** THE INPUT follows **
/-- STUB 4 statement (M) — **one leg is free**: for the type `(1;1̄)` the jump collar is one wired
arc, `‖Zins V ι‖ = ‖Z V‖` EXACTLY on every admissible `(V, ι)` (a single free↔wired switch is
invisible at `q = 1`; Disproof §5 H-k, `CollarLegModel` validation), so `δ^{-2η(1)} → C·rhs`
forces `η(1) = 0`. [folklore] -/
def OneLegFree : Prop := ∀ X : ExponentData, RainbowLaw X → X.ηsrc 1 = 0

/-- STUB 5 statement (M/L) — **self-calibration of the mark density**: for the family `(1,1,1;3̄)`
with the sink moving along an edge segment, the lattice events are the mark events
`{x' ↔ [a,b]} ∖ {[c,x] ↔ [a,b]}`, pairwise disjoint with union a crossing event (landed Negative
lemma `sum_real_markEvent_eq` on `ℤ × ℕ`), so their sum is `≤ 1` and RSW-bounded below in the
fixed polygon; continuous convergence on the compact segment then gives `δ^{s-1} ≍ 1`, i.e. the
total exponent `s = 3η(1) + ηsnk(3)` is exactly `1`. [folklore] -/
def MarkDensityCalibration : Prop :=
  ∀ X : ExponentData, RainbowLaw X → 3 * X.ηsrc 1 + X.ηsnk 3 = 1

/-! ### §5 The registered stubs (the ONLY `sorry`s of this file)

Each `stub_<name>` states its obligation INLINE (so the registered signature is the statement);
`Sig.stub_<name>` are the name-keyed aliases the composition takes as hypotheses (device of
`Cruxes/EdgePrecompact/Lines/shift-coupling-phase-exact.lean` / `LoopsToCrossings/Lines/br-sandwich-diagonal.lean`:
the skeleton audit admits hypotheses that are registered stubs BY NAME). -/

/-- STUB 1 — structural shell C⁺ (`StructuralShell`). -/
theorem stub_shell : ∃ X : ExponentData, RainbowLaw X := by
  sorry

/-- STUB 2 — Möbius relations from a law (`MoebiusOfLaw`). -/
theorem stub_moebius : ∀ X : ExponentData, RainbowLaw X → MoebiusRelations X := by
  sorry

/-- STUB 3 — fusion relations from a law (`FusionOfLaw`). -/
theorem stub_fusion : ∀ X : ExponentData, RainbowLaw X → FusionRelations X := by
  sorry

/-- STUB 4 — one leg is free (`OneLegFree`). -/
theorem stub_oneLegFree : ∀ X : ExponentData, RainbowLaw X → X.ηsrc 1 = 0 := by
  sorry

/-- STUB 5 — self-calibration of the mark density (`MarkDensityCalibration`). -/
theorem stub_calibration : ∀ X : ExponentData, RainbowLaw X → 3 * X.ηsrc 1 + X.ηsnk 3 = 1 := by
  sorry

namespace Sig

/-- Alias of `StructuralShell` keyed by the registered stub name. -/
abbrev stub_shell : Prop := StructuralShell
/-- Alias of `MoebiusOfLaw` keyed by the registered stub name. -/
abbrev stub_moebius : Prop := MoebiusOfLaw
/-- Alias of `FusionOfLaw` keyed by the registered stub name. -/
abbrev stub_fusion : Prop := FusionOfLaw
/-- Alias of `OneLegFree` keyed by the registered stub name. -/
abbrev stub_oneLegFree : Prop := OneLegFree
/-- Alias of `MarkDensityCalibration` keyed by the registered stub name. -/
abbrev stub_calibration : Prop := MarkDensityCalibration

end Sig

/-! ### §6 The sink identity: the four relations force the Kac table (sorry-free) -/

section Algebra

variable (X : ExponentData)

/-- The two-point type `(L; L̄)`: an `L`-leg source at index `0`, the `L`-leg sink at index `1`. [folklore] -/
def twoPoint (L : ℕ) (hL : 1 ≤ L) : RainbowType 2 where
  sink := 1
  legs := ![L, L]
  legs_pos := by intro i _; fin_cases i <;> simp [hL]
  neutral := by simp [Fin.sum_univ_two]; ring
  exists_source := ⟨0, by decide⟩

/-- The calibrating family `(1, 1, L-2; L̄)`, `L ≥ 3`: sources `1, 1, L-2` at indices `0,1,2`,
the `L`-leg sink at index `3`. [folklore] -/
def family3 (L : ℕ) (hL : 3 ≤ L) : RainbowType 4 where
  sink := 3
  legs := ![1, 1, L - 2, L]
  legs_pos := by
    intro i _
    fin_cases i <;> simp <;> omega
  neutral := by
    simp [Fin.sum_univ_four]
    omega
  exists_source := ⟨0, by decide⟩
/-- **Yan–Zhu, Cor. 1.4 = Thm. 4.15, (2) ⇒ (3) for `r = 1`, assembled from its printed
ingredients** (arXiv:2412.20078 = J. Algebra (2026), §4.6, proof of Thm. 4.15, chunk 12 of the
held text: "For (2) ⇒ (3), we can choose an imaginary quadratic field `K` such that
`ord_{s=1} L(E^K, s) ≤ 1` and `(E, K)` satisfies the Heegner hypothesis by [FH]. Similarly to
[Wan], by applying descent arguments to (the rational part of) Theorem 4.12 (2) and using
Gross-Zagier formula, we have `corank_{ℤ_p} Sel_{p^∞}(E/K) = 1` implies
`ord_{s=1} L(E/K, s) = 1`, therefore we have (2) ⇒ (3) holds"), i.e. the tree's named fact
`yanZhu_analyticRank_eq_one_of_selmerCorank_eq_one`, from: (a) the `p`-parity theorem (`hpar`,
tree `p_parity`: corank `1` forces `w(E) = -1`, so the twist by a Heegner field has sign `+1` and
"`ord L(E^K, s) ≤ 1`" reads `L(E^{(d_K)}, 1) ≠ 0`); (b) the Friedberg–Hoffstein field (`hFH`:
`K` imaginary quadratic with the Heegner hypothesis for `N`, `p` split — the standing hypothesis
of §4.5 under which Thm. 4.12 is stated — and `L(E^{(d_K)}, 1) ≠ 0`); (c) Kato's finiteness
theorem (`hKato`, tree `kato_finite_of_L_one_ne_zero`: the `p^∞`-Selmer group of `E^{(d_K)}` is
finite, of corank `0`, `selmerCorank_eq_zero_of_finite`); (d) the tree theorem
`selmerCorank_baseChange_quadratic_holds` (`corank Sel_{p^∞}(E/K) = 1 + 0`); (e') the displayed
`K`-level `p`-converse WITHOUT ramification hypothesis (`hL`, spelled out in the special case
used: `p > 3` good ordinary, `ρ̄_{E,p}` surjective — whence `ρ̄_E|_{G_K}` absolutely irreducible
for the quadratic `K` —, `K` imaginary quadratic with the Heegner hypothesis for
`N = W.conductorNorm ℤ` and `p` split; also Burungale–Castella–Grossi–Skinner, Camb. J. Math. 14
(2026), Cor. 1, rank-one case, under (disc)); (f) modularity (`hE`, tree `hasEntireLFunction_rat`),
through `analyticRankEK_eq_add_of`: `ord L(E/K) = ord L(E) + ord L(E^{(d_K)}) = ord L(E) + 0`
(`analyticRank_eq_zero_of_entireLFunction_one_ne_zero`). The proof is the descent printed in
Burungale–Skinner–Tian–Wan, proof of Thm. 12.3 (tree:
`analyticRank_eq_one_of_selmerCorank_eq_one_of_padicSurjective`) with (e') in place of its (e).
[cite: YanZhu2024MainConjNonCM, Thm. 4.15 (proof, §4.6) and Cor. 1.4]
[cite: BurungaleEtAl2026, Cor. 1 (arXiv:2312.09301, §0.1, p. 4)]
[cite: BurungaleSkinnerTianWan2024, proof of Thm. 12.3 (p. 96)] -/
theorem yanZhu_analyticRank_eq_one_of_selmerCorank_eq_one_of_leaves
    (hpar : ∀ (W : WeierstrassCurve ℚ) [W.IsElliptic] (p : ℕ) [Fact p.Prime], p_parity W p)
    (hFH : friedbergHoffstein_exists_heegnerField_split_twist_ne_zero)
    (hKato : ∀ (W : WeierstrassCurve ℚ) [W.IsElliptic] (p : ℕ) [Fact p.Prime],
      kato_finite_of_L_one_ne_zero W p)
    (hL : ∀ (W : WeierstrassCurve ℚ) [W.IsElliptic] [W.IsGloballyMinimal] (p : ℕ) [Fact p.Prime],
      3 < p → W.HasGoodReductionAtPrime p → ¬ (p : ℤ) ∣ W.frobeniusTrace p →
      W.HasSurjectiveModNGaloisRep p →
      ∀ (K : Type) [Field K] [NumberField K], IsImaginaryQuadratic K →
        SatisfiesHeegnerHypothesis (W.conductorNorm ℤ) K → SatisfiesHeegnerHypothesis p K →
        (W.baseChange K).selmerCorank p = 1 → analyticRankEK W K = 1)
    (hE : hasEntireLFunction_rat) :
    yanZhu_analyticRank_eq_one_of_selmerCorank_eq_one := by
  intro W _ _ p _ hp5 hgood hord hsurj hcorank
  -- (a) parity: the root number is `-1`
  have hw : W.rootNumber = -1 := by
    have h := hpar W p
    unfold p_parity at h
    rw [hcorank, pow_one] at h
    exact h.symm
  -- (b) the auxiliary imaginary quadratic field ([FH]): Heegner hypothesis, `p` split,
  -- `L(E^{(d_K)}, 1) ≠ 0`
  obtain ⟨K, _, _, hK, -, hHN, hHp, hL1⟩ := hFH W hw p (Fact.out : p.Prime) 0
  -- (c) Kato: the `p^∞`-Selmer group of the twist is finite, hence of corank `0`
  have hd : (NumberField.discr K : ℚ) ≠ 0 := by exact_mod_cast NumberField.discr_ne_zero K
  haveI := W.isElliptic_quadraticTwist hd
  obtain ⟨-, -, hfin⟩ := hKato (W.quadraticTwist (NumberField.discr K : ℚ)) p hL1
  haveI := hfin
  have h0 : (W.quadraticTwist (NumberField.discr K : ℚ)).selmerCorank p = 0 :=
    (W.quadraticTwist (NumberField.discr K : ℚ)).selmerCorank_eq_zero_of_finite p
  -- (d) the corank over `K` is `1 + 0 = 1`
  have hK1 : (W.baseChange K).selmerCorank p = 1 := by
    rw [selmerCorank_baseChange_quadratic_holds W K hK.1 p, hcorank, h0]
  -- (e') the `p`-converse over `K` (no ramification hypothesis)
  have hEK : analyticRankEK W K = 1 := hL W p (by omega) hgood hord hsurj K hK hHN hHp hK1
  -- (f) factorisation of the analytic rank over `K`
  rw [analyticRankEK_eq_add_of hE W K, analyticRank_eq_zero_of_entireLFunction_one_ne_zero _ hL1,
    add_zero] at hEK
  exact hEK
** End of THE INPUT **
## TASK DESCRIPTION
Take each line above that contains "ExponentData" and copy it out.

## REPLY TO THE TASK
def OneLegFree : Prop := ∀ X : ExponentData, RainbowLaw X → X.ηsrc 1 = 0
  ∀ X : ExponentData, RainbowLaw X → 3 * X.ηsrc 1 + X.ηsnk 3 = 1
theorem stub_shell : ∃ X : ExponentData, RainbowLaw X := by
theorem stub_moebius : ∀ X : ExponentData, RainbowLaw X → MoebiusRelations X := by
theorem stub_fusion : ∀ X : ExponentData, RainbowLaw X → FusionRelations X := by
theorem stub_oneLegFree : ∀ X : ExponentData, RainbowLaw X → X.ηsrc 1 = 0 := by
theorem stub_calibration : ∀ X : ExponentData, RainbowLaw X → 3 * X.ηsrc 1 + X.ηsnk 3 = 1 := by
variable (X : ExponentData)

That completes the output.